DATASET RECORDS Block Start

import Literature.MathematicalPhysics.QuantumFieldTheory.OSRegularisedDensityWindow
import Literature.MathematicalPhysics.QuantumFieldTheory.OSSkeletonGeometricBounds
import HarnessLib

/-!
# The smeared skeleton and its sector extension through geometric profile bounds (OS II, Ch. VI.1)

Topic `Literature/MathematicalPhysics/QuantumFieldTheory`; support file (all proved; the geometric
profile constant as a definition; no named facts), the geometric companion of
`OSRegularisedDensity(Window)` for the temperedness estimate (4.5) of Osterwalder–Schrader II
(Comm. Math. Phys. 42 (1975), Thm. 4.1) **with exponent linear in the number of points** (Ch. VI.1
(6.8)–(6.13)). The logarithmic-slot engine (`LogSlot.l1TubeExtension_logT_spec`) is re-run with
the slot constants of `OSSkeletonGeometricBounds.norm_slotExtV_le_geometric`: these have the same
shape `P · unitSlotC j` as in `OSRegularisedDensity`, with the per-factor product `∏ⱼ |φⱼ|_M`
replaced by the **geometric profile constant**
`P = geomProf = 2^{k+2} a^{k+2} R^{2M} max(1,(k+2)B)^{2M} / (2^{M+1})^{k+2}`, so that all the
downstream constants (`unitSlotBmaxW`, `unitTubeConstW`, the sector extension and its bound
`norm_logSectorExt_le`) are reused verbatim:

* `geomProf`, `norm_slotEr_le_geometric` (hypothesis `hCN` of the engine);
* `l1TubeExtension_logT_skelSVr_spec_geometric` — holomorphy on `{∑|Im ζⱼ| < π/2}`, the bound
  `‖F ζ‖ ≤ geomProf · unitSlotBmaxW · unitTubeConstW c` on `{∑ |Im ζⱼ| ≤ c}`, the real-point identity;
* `geomG`, `norm_geomG_le`, `differentiableOn_geomG`, `geomG_eRealPt` — the sector extension
  `z ↦ logSectorExt b F (tailC z)` near a real point: bound, holomorphy, and real values
  `= skelSVr φ (tailR x)` (the smeared Schwinger function).

## References

* K. Osterwalder, R. Schrader, *Axioms for Euclidean Green's functions II*, Comm. Math. Phys. 42
  (1975) 281–305, Ch. V (5.7)–(5.8), Ch. VI.1 (6.8)–(6.13). [OsterwalderSchraderCMP1975]
-/

noncomputable section

open MeasureTheory Complex Set Metric Filter
open _root_.Topology
open scoped InnerProductSpace RealInnerProductSpace SchwartzMap NNReal Real

namespace Literature.MathematicalPhysics.QuantumFieldTheory

open Literature.MathematicalPhysics.QuantumLattice (SchwingerFamily IsPositiveTimeMulti schwartzNorm)
open Literature.MathematicalPhysics.QuantumLattice.SchwingerFamily
open Literature.MathematicalPhysics.QuantumLattice.SchwingerFamily.OSSpace
open Literature.Analysis.FunctionSpaces.SchwartzAverage
open Literature.Analysis.Distribution
open Literature.Analysis.Complex
open OSFrames

variable {d : ℕ}

/-! ### The geometric profile constant and the slot bound -/

section SlotData

variable [NeZero d] (𝔖 : SchwingerFamily (EuclideanSpace ℝ (Fin d)))
  (hE2 : 𝔖.IsOSReflectionPositive) {k : ℕ}
  (ξ : Fin (k + 1) → EuclideanSpace ℝ (Fin d)) (ê : Fin d → EuclideanSpace ℝ (Fin d)) {g r₀ : ℝ}

omit [NeZero d] in
/-- **The geometric profile constant** `2^{k+2} a^{k+2} R^{2M} max(1,(k+2)B)^{2M} / (2^{M+1})^{k+2}`
(replacing `∏ⱼ |φⱼ|_M`). [cite: OsterwalderSchraderCMP1975, Ch. VI.1 (6.12), (6.17)] -/
def geomProf (k M : ℕ) (a R B : ℝ) : ℝ :=
  2 ^ (k + 2) * a ^ (k + 2) * R ^ (M + M) * max 1 (((k : ℝ) + 2) * B) ^ (M + M) / (2 ^ (M + 1)) ^ (k + 2)

omit [NeZero d] in
/-- `geomProf ≥ 0`. [folklore] -/
theorem geomProf_nonneg (k M : ℕ) {a R B : ℝ} (ha : 0 ≤ a) (hR : 1 ≤ R) : 0 ≤ geomProf k M a R B := by
  unfold geomProf; positivity

omit [NeZero d] in
/-- `geomProf · (2^{M+1})^{k+2} = 2^{k+2} a^{k+2} R^{2M} max(1,(k+2)B)^{2M}`. [folklore] -/
theorem geomProf_mul (k M : ℕ) (a R B : ℝ) :
    geomProf k M a R B * (2 ^ (M + 1)) ^ (k + 2) = 2 ^ (k + 2) * a ^ (k + 2) * R ^ (M + M) * max 1 (((k : ℝ) + 2) * B) ^ (M + M) := by
  unfold geomProf
  rw [div_mul_cancel₀ _ (by positivity)]

/-- **The slot functions through geometric profile bounds** (hypothesis `hCN` of the engine), in the
shape `geomProf · unitSlotC j · (1 + ‖v'‖)^{2M}`. [cite: OsterwalderSchraderCMP1975, Ch. VI.1 p. 297] -/
theorem norm_slotEr_le_geometric (hE1 : 𝔖.IsEuclideanCovariant)
    (hê1 : ∀ μ, ‖ê μ‖ = 1) (hêê : ∀ μ ν, 0 ≤ ⟪ê μ, ê ν⟫) (hξ : ∀ μ i', g ≤ ⟪ê μ, ξ i'⟫)
    (hg : 2 * r₀ < g) (hr₀ : 0 ≤ r₀) (φ : Fin (k + 2) → 𝓢(EuclideanSpace ℝ (Fin d), ℂ))
    (hφ : ∀ j, tsupport (φ j : EuclideanSpace ℝ (Fin d) → ℂ) ⊆ Metric.closedBall 0 r₀)
    {s : ℕ} {Cv : ℕ → ℝ} (hCv : ∀ n, 0 ≤ Cv n)
    (hv : ∀ (n : ℕ) (K : 𝓢((Fin n → EuclideanSpace ℝ (Fin d)), ℂ)) (hK : IsPositiveTimeMulti K),
      ‖ι 𝔖 hE2 (δ 𝔖 hE2 (mkGen K hK))‖ ≤ Cv n * schwartzNorm ((n + n) * s) K)
    {M : ℕ} (hM : (k + 1 + (k + 1)) * s ≤ M)
    {a R B : ℝ} (hR : 1 ≤ R) (hB : 0 ≤ B) (ha : 0 ≤ a)
    (hφg : ∀ j, ∀ k' ≤ M, ∀ i' ≤ M, SchwartzMap.seminorm ℝ k' i' (φ j) ≤ a * R ^ k' * B ^ i')
    (j : Fin (slotK k d + 1)) (v' : Fin (slotK k d) → ℝ) {τ : ℂ} (hτ : 0 ≤ τ.re) :
    ‖slotEr 𝔖 hE1 hE2 φ ξ ê hφ hê1 hêê hξ hg hr₀ j v' τ‖ ≤
      geomProf k M a R B * unitSlotC ξ ê g Cv M j * (1 + ‖v'‖) ^ (M + M) := by
  unfold slotEr
  have hi := (slotEquiv k d j).1.isLt
  have hML : (nL (slotEquiv k d j).1 + nL (slotEquiv k d j).1) * s ≤ M := by
    refine le_trans (Nat.mul_le_mul_right _ ?_) hM
    simp only [nL]; omega
  have hMR : (nR (slotEquiv k d j).1 + nR (slotEquiv k d j).1) * s ≤ M := by
    refine le_trans (Nat.mul_le_mul_right _ ?_) hM
    simp only [nR]; omega
  have h := norm_slotExtV_le_geometric 𝔖 hE1 hE2 φ ξ ê (slotEquiv k d j).1 (slotEquiv k d j).2 hφ
    (hê1 _) (hêê _) (hξ _) hg hr₀ hCv hv hML hMR hR hB ha hφg (reindexV (j.insertNth (0 : ℝ) v')) hτ
  rw [norm_reindexV, norm_insertNth_zero] at h
  refine h.trans (le_of_eq ?_)
  unfold unitSlotC
  rw [← geomProf_mul k M a R B]
  ring

/-- **The logarithmic-slot engine for the profile-smeared skeleton, geometric form**: for
`F = l1TubeExtension b (logT 𝒮ᵣ b)`, holomorphy on `{∑ |Im zⱼ| < π/2}`, the bound
`‖F z‖ ≤ geomProf · unitSlotBmaxW · unitTubeConstW c` on `{∑ |Im zⱼ| ≤ c}`, and the real-point identity. [cite: OsterwalderSchraderCMP1975, Ch. V (5.7)–(5.8), Ch. VI.1 (6.12)–(6.13)] -/
theorem l1TubeExtension_logT_skelSVr_spec_geometric (hE1 : 𝔖.IsEuclideanCovariant)
    (hê1 : ∀ μ, ‖ê μ‖ = 1) (hêê : ∀ μ ν, 0 ≤ ⟪ê μ, ê ν⟫) (hξ : ∀ μ i', g ≤ ⟪ê μ, ξ i'⟫)
    (hg : 2 * r₀ < g) (hr₀ : 0 ≤ r₀) {b : ℝ} (hb : 0 < b)
    (φ : Fin (k + 2) → 𝓢(EuclideanSpace ℝ (Fin d), ℂ))
    (hφ : ∀ j, tsupport (φ j : EuclideanSpace ℝ (Fin d) → ℂ) ⊆ Metric.closedBall 0 r₀)
    {s : ℕ} {Cv : ℕ → ℝ} (hCv : ∀ n, 0 ≤ Cv n)
    (hv : ∀ (n : ℕ) (K : 𝓢((Fin n → EuclideanSpace ℝ (Fin d)), ℂ)) (hK : IsPositiveTimeMulti K),
      ‖ι 𝔖 hE2 (δ 𝔖 hE2 (mkGen K hK))‖ ≤ Cv n * schwartzNorm ((n + n) * s) K)
    {M : ℕ} (hM : (k + 1 + (k + 1)) * s ≤ M)
    {s₀ : ℕ} {C₀ : ℝ} (hC₀ : 0 ≤ C₀)
    (hσ : ∀ F : 𝓢((Fin (k + 2) → EuclideanSpace ℝ (Fin d)), ℂ), ‖𝔖 (k + 2) F‖ ≤ C₀ * schwartzNorm s₀ F)
    {a R B : ℝ} (hR : 1 ≤ R) (hB : 0 ≤ B) (ha : 0 ≤ a)
    (hφg : ∀ j, ∀ k' ≤ M, ∀ i' ≤ M, SchwartzMap.seminorm ℝ k' i' (φ j) ≤ a * R ^ k' * B ^ i') :
    DifferentiableOn ℂ (l1TubeExtension b (LogSlot.logT (skelSVr 𝔖 φ ξ ê) b))
        {z : Fin (slotK k d + 1) → ℂ | ∑ j, |(z j).im| < π / 2} ∧
      (∀ c : ℝ, c < π / 2 → ∀ z : Fin (slotK k d + 1) → ℂ, ∑ j, |(z j).im| ≤ c →
        ‖l1TubeExtension b (LogSlot.logT (skelSVr 𝔖 φ ξ ê) b) z‖ ≤
          geomProf k M a R B * unitSlotBmaxW ξ ê g b Cv M * unitTubeConstW b (slotK k d) c) ∧
      ∀ x : Fin (slotK k d + 1) → ℝ, l1TubeExtension b (LogSlot.logT (skelSVr 𝔖 φ ξ ê) b) (fun j => (x j : ℂ)) =
        LogSlot.logDensity (skelSVr 𝔖 φ ξ ê) b x := by
  have hSc : Continuous (skelSVr 𝔖 φ ξ ê) := (continuous_skelSV 𝔖 φ ξ ê).comp continuous_reindexV
  have hP0 : 0 ≤ geomProf k M a R B := geomProf_nonneg k M ha hR
  obtain ⟨hF, hK, -, -, hreal⟩ := LogSlot.l1TubeExtension_logT_spec (skelSVr 𝔖 φ ξ ê)
    (slotEr 𝔖 hE1 hE2 φ ξ ê hφ hê1 hêê hξ hg hr₀) hb hSc (norm_skelSVr_le 𝔖 ξ ê φ hC₀ hσ)
    (continuous_slotEr_left 𝔖 hE1 hE2 ξ ê hê1 hêê hξ hg hr₀ φ hφ)
    (differentiableOn_slotEr 𝔖 hE1 hE2 ξ ê hê1 hêê hξ hg hr₀ φ hφ)
    (fun j => geomProf k M a R B * unitSlotC ξ ê g Cv M j) (fun _ => M + M)
    (fun j => mul_nonneg hP0 (unitSlotC_nonneg ξ ê hCv M j))
    (fun j v' _ hτ => norm_slotEr_le_geometric 𝔖 hE2 ξ ê hE1 hê1 hêê hξ hg hr₀ φ hφ hCv hv hM hR hB ha hφg j v' hτ)
    (slotEr_ofReal 𝔖 hE1 hE2 ξ ê hê1 hêê hξ hg hr₀ φ hφ)
  refine ⟨hF, fun c hc z hz => (hK c hc z hz).trans ?_, hreal⟩
  rw [l1TubeBound_const_mul]
  have hL := l1TubeBound_one_nonneg (π / 2) b 0 (slotK k d + 1) (fun _ => 0) c
  have hBm := LogSlot.slotBmax_const_mul_le hP0 b (unitSlotC ξ ê g Cv M) (fun _ => M + M)
  unfold unitSlotBmaxW unitTubeConstW
  calc LogSlot.slotBmax b (fun j => geomProf k M a R B * unitSlotC ξ ê g Cv M j) (fun _ => M + M) *
        l1TubeBound (π / 2) b 0 (slotK k d + 1) (fun _ => 1) (fun _ => 0) c
      ≤ (geomProf k M a R B * LogSlot.slotBmax b (unitSlotC ξ ê g Cv M) fun _ => M + M) *
        l1TubeBound (π / 2) b 0 (slotK k d + 1) (fun _ => 1) (fun _ => 0) c :=
        mul_le_mul_of_nonneg_right hBm hL
    _ = _ := by ring

end SlotData

/-! ### The sector extension near a real point -/

section Sector

variable [NeZero d] (𝔖 : SchwingerFamily (EuclideanSpace ℝ (Fin d)))
  (hE2 : 𝔖.IsOSReflectionPositive) {k : ℕ}
  (ξ : Fin (k + 1) → EuclideanSpace ℝ (Fin d)) (ê : Fin d → EuclideanSpace ℝ (Fin d)) {g r₀ : ℝ}

/-- **The sector extension of the smeared skeleton in all variables**:
`geomG b φ z = logSectorExt b (l1TubeExtension b (logT 𝒮ᵣ[φ] b)) (tail z)`. [cite: OsterwalderSchraderCMP1975, Ch. VI.1 (6.8)–(6.9)] -/
def geomG (b : ℝ) (φ : Fin (k + 2) → 𝓢(EuclideanSpace ℝ (Fin d), ℂ)) (z : Fin (k + 2) × Fin d → ℂ) : ℂ :=
  logSectorExt b (l1TubeExtension b (LogSlot.logT (skelSVr 𝔖 φ ξ ê) b)) (tailC z)

variable {b : ℝ} (hb : 0 < b) (hE1 : 𝔖.IsEuclideanCovariant)
  (hê1 : ∀ μ, ‖ê μ‖ = 1) (hêê : ∀ μ ν, 0 ≤ ⟪ê μ, ê ν⟫) (hξ : ∀ μ i', g ≤ ⟪ê μ, ξ i'⟫)
  (hg : 2 * r₀ < g) (hr₀ : 0 ≤ r₀)
  {s : ℕ} {Cv : ℕ → ℝ} (hCv : ∀ n, 0 ≤ Cv n)
  (hv : ∀ (n : ℕ) (K : 𝓢((Fin n → EuclideanSpace ℝ (Fin d)), ℂ)) (hK : IsPositiveTimeMulti K),
    ‖ι 𝔖 hE2 (δ 𝔖 hE2 (mkGen K hK))‖ ≤ Cv n * schwartzNorm ((n + n) * s) K)
  {M : ℕ} (hM : (k + 1 + (k + 1)) * s ≤ M)
  {s₀ : ℕ} {C₀ : ℝ} (hC₀ : 0 ≤ C₀)
  (hσ : ∀ F : 𝓢((Fin (k + 2) → EuclideanSpace ℝ (Fin d)), ℂ), ‖𝔖 (k + 2) F‖ ≤ C₀ * schwartzNorm s₀ F)
  {a R B : ℝ} (hR : 1 ≤ R) (hB : 0 ≤ B) (ha : 0 ≤ a)

include hb hE1 hê1 hêê hξ hg hr₀ hCv hv hM hC₀ hσ hR hB ha

/-- **The bound of the sector extension** on the ball of radius `r` about a real point whose tail
coordinates dominate `r`:
`‖geomG b φ z‖ ≤ e^{2b(K+1)(logRadius + π/4)²} · geomProf · unitSlotBmaxW · unitTubeConstW(π/4)`. [cite: OsterwalderSchraderCMP1975, Ch. VI.1 (6.13)] -/
theorem norm_geomG_le (φ : Fin (k + 2) → 𝓢(EuclideanSpace ℝ (Fin d), ℂ))
    (hφ : ∀ j, tsupport (φ j : EuclideanSpace ℝ (Fin d) → ℂ) ⊆ Metric.closedBall 0 r₀)
    (hφg : ∀ j, ∀ k' ≤ M, ∀ i' ≤ M, SchwartzMap.seminorm ℝ k' i' (φ j) ≤ a * R ^ k' * B ^ i')
    (x₀ : EuclideanSpace ℝ (Fin (k + 2) × Fin d)) {r : ℝ} (hr : 0 < r)
    (hrx : ∀ j, r ≤ tailR x₀ j * Real.sin (π / (4 * (slotK k d + 1))))
    {z : Fin (k + 2) × Fin d → ℂ} (hz : z ∈ ball (eRealPt x₀) r) :
    ‖geomG 𝔖 ξ ê b φ z‖ ≤ Real.exp (2 * |b| * (slotK k d + 1) * (logRadius (tailR x₀) r + π / 4) ^ 2) *
      (geomProf k M a R B * unitSlotBmaxW ξ ê g b Cv M * unitTubeConstW b (slotK k d) (π / 4)) := by
  obtain ⟨-, hK, -⟩ := l1TubeExtension_logT_skelSVr_spec_geometric 𝔖 hE2 ξ ê hE1 hê1 hêê hξ hg hr₀ hb φ hφ hCv hv hM hC₀ hσ
    hR hB ha hφg
  have hρm : r < Finset.univ.inf' Finset.univ_nonempty (tailR x₀) :=
    (Finset.lt_inf'_iff _).2 fun j _ => (tailR_centre_pos hr hrx j).2
  have hw' : tailC z ∈ ball (fun j => ((tailR x₀ j : ℝ) : ℂ)) r := by
    rw [← tailC_eRealPt]; exact tailC_mem_ball hz
  exact norm_logSectorExt_le b (hK (π / 4) (by linarith [Real.pi_pos])) hrx hρm hw'

/-- **Holomorphy of the sector extension** on the ball. [folklore] -/
theorem differentiableOn_geomG (φ : Fin (k + 2) → 𝓢(EuclideanSpace ℝ (Fin d), ℂ))
    (hφ : ∀ j, tsupport (φ j : EuclideanSpace ℝ (Fin d) → ℂ) ⊆ Metric.closedBall 0 r₀)
    (hφg : ∀ j, ∀ k' ≤ M, ∀ i' ≤ M, SchwartzMap.seminorm ℝ k' i' (φ j) ≤ a * R ^ k' * B ^ i')
    (x₀ : EuclideanSpace ℝ (Fin (k + 2) × Fin d)) {r : ℝ}
    (hrx : ∀ j, r ≤ tailR x₀ j * Real.sin (π / (4 * (slotK k d + 1)))) :
    DifferentiableOn ℂ (geomG 𝔖 ξ ê b φ) (ball (eRealPt x₀) r) := by
  obtain ⟨hF, -, -⟩ := l1TubeExtension_logT_skelSVr_spec_geometric 𝔖 hE2 ξ ê hE1 hê1 hêê hξ hg hr₀ hb φ hφ hCv hv hM hC₀ hσ
    hR hB ha hφg
  have hsec : MapsTo tailC (ball (eRealPt x₀) r) (sectorRegion (slotK k d) (π / 2)) := fun z hz => by
    have h1 := tailC_mem_ball hz
    rw [tailC_eRealPt] at h1
    have h2 := ball_subset_sectorRegion (K := slotK k d) (u := tailR x₀) hrx h1
    exact ⟨h2.1, h2.2.trans_le (by linarith [Real.pi_pos])⟩
  unfold geomG
  exact (differentiableOn_logSectorExt b hF).comp differentiable_tailC.differentiableOn hsec

/-- **Real values of the sector extension**: at a real point with positive tail coordinates,
`geomG b φ (eRealPt x) = 𝒮ᵣ[φ](tailR x)` — the smeared Schwinger function. [cite: OsterwalderSchraderCMP1975, Ch. VI.1 (6.8)] -/
theorem geomG_eRealPt (φ : Fin (k + 2) → 𝓢(EuclideanSpace ℝ (Fin d), ℂ))
    (hφ : ∀ j, tsupport (φ j : EuclideanSpace ℝ (Fin d) → ℂ) ⊆ Metric.closedBall 0 r₀)
    (hφg : ∀ j, ∀ k' ≤ M, ∀ i' ≤ M, SchwartzMap.seminorm ℝ k' i' (φ j) ≤ a * R ^ k' * B ^ i')
    (x : EuclideanSpace ℝ (Fin (k + 2) × Fin d)) (hx : ∀ j, 0 < tailR x j) :
    geomG 𝔖 ξ ê b φ (eRealPt x) = skelSVr 𝔖 φ ξ ê (tailR x) := by
  obtain ⟨-, -, hreal⟩ := l1TubeExtension_logT_skelSVr_spec_geometric 𝔖 hE2 ξ ê hE1 hê1 hêê hξ hg hr₀ hb φ hφ hCv hv hM hC₀ hσ
    hR hB ha hφg
  unfold geomG
  rw [tailC_eRealPt]
  exact logSectorExt_ofReal b (fun y => by rw [hreal y]; rfl) hx

end Sector

end Literature.MathematicalPhysics.QuantumFieldTheory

DATASET RECORDS Block End

WORK INSTRUCTIONS: Using the records above, set down exactly the lines from the one with "obtain ⟨hF, hK, -, -, hreal⟩" through the one with "have hBm := LogSlot.slotBmax_const_mul_le", inclusive, and nothing more.

RESPONSE BOX:
  obtain ⟨hF, hK, -, -, hreal⟩ := LogSlot.l1TubeExtension_logT_spec (skelSVr 𝔖 φ ξ ê)
    (slotEr 𝔖 hE1 hE2 φ ξ ê hφ hê1 hêê hξ hg hr₀) hb hSc (norm_skelSVr_le 𝔖 ξ ê φ hC₀ hσ)
    (continuous_slotEr_left 𝔖 hE1 hE2 ξ ê hê1 hêê hξ hg hr₀ φ hφ)
    (differentiableOn_slotEr 𝔖 hE1 hE2 ξ ê hê1 hêê hξ hg hr₀ φ hφ)
    (fun j => geomProf k M a R B * unitSlotC ξ ê g Cv M j) (fun _ => M + M)
    (fun j => mul_nonneg hP0 (unitSlotC_nonneg ξ ê hCv M j))
    (fun j v' _ hτ => norm_slotEr_le_geometric 𝔖 hE2 ξ ê hE1 hê1 hêê hξ hg hr₀ φ hφ hCv hv hM hR hB ha hφg j v' hτ)
    (slotEr_ofReal 𝔖 hE1 hE2 ξ ê hê1 hêê hξ hg hr₀ φ hφ)
  refine ⟨hF, fun c hc z hz => (hK c hc z hz).trans ?_, hreal⟩
  rw [l1TubeBound_const_mul]
  have hL := l1TubeBound_one_nonneg (π / 2) b 0 (slotK k d + 1) (fun _ => 0) c
  have hBm := LogSlot.slotBmax_const_mul_le hP0 b (unitSlotC ξ ê g Cv M) (fun _ => M + M)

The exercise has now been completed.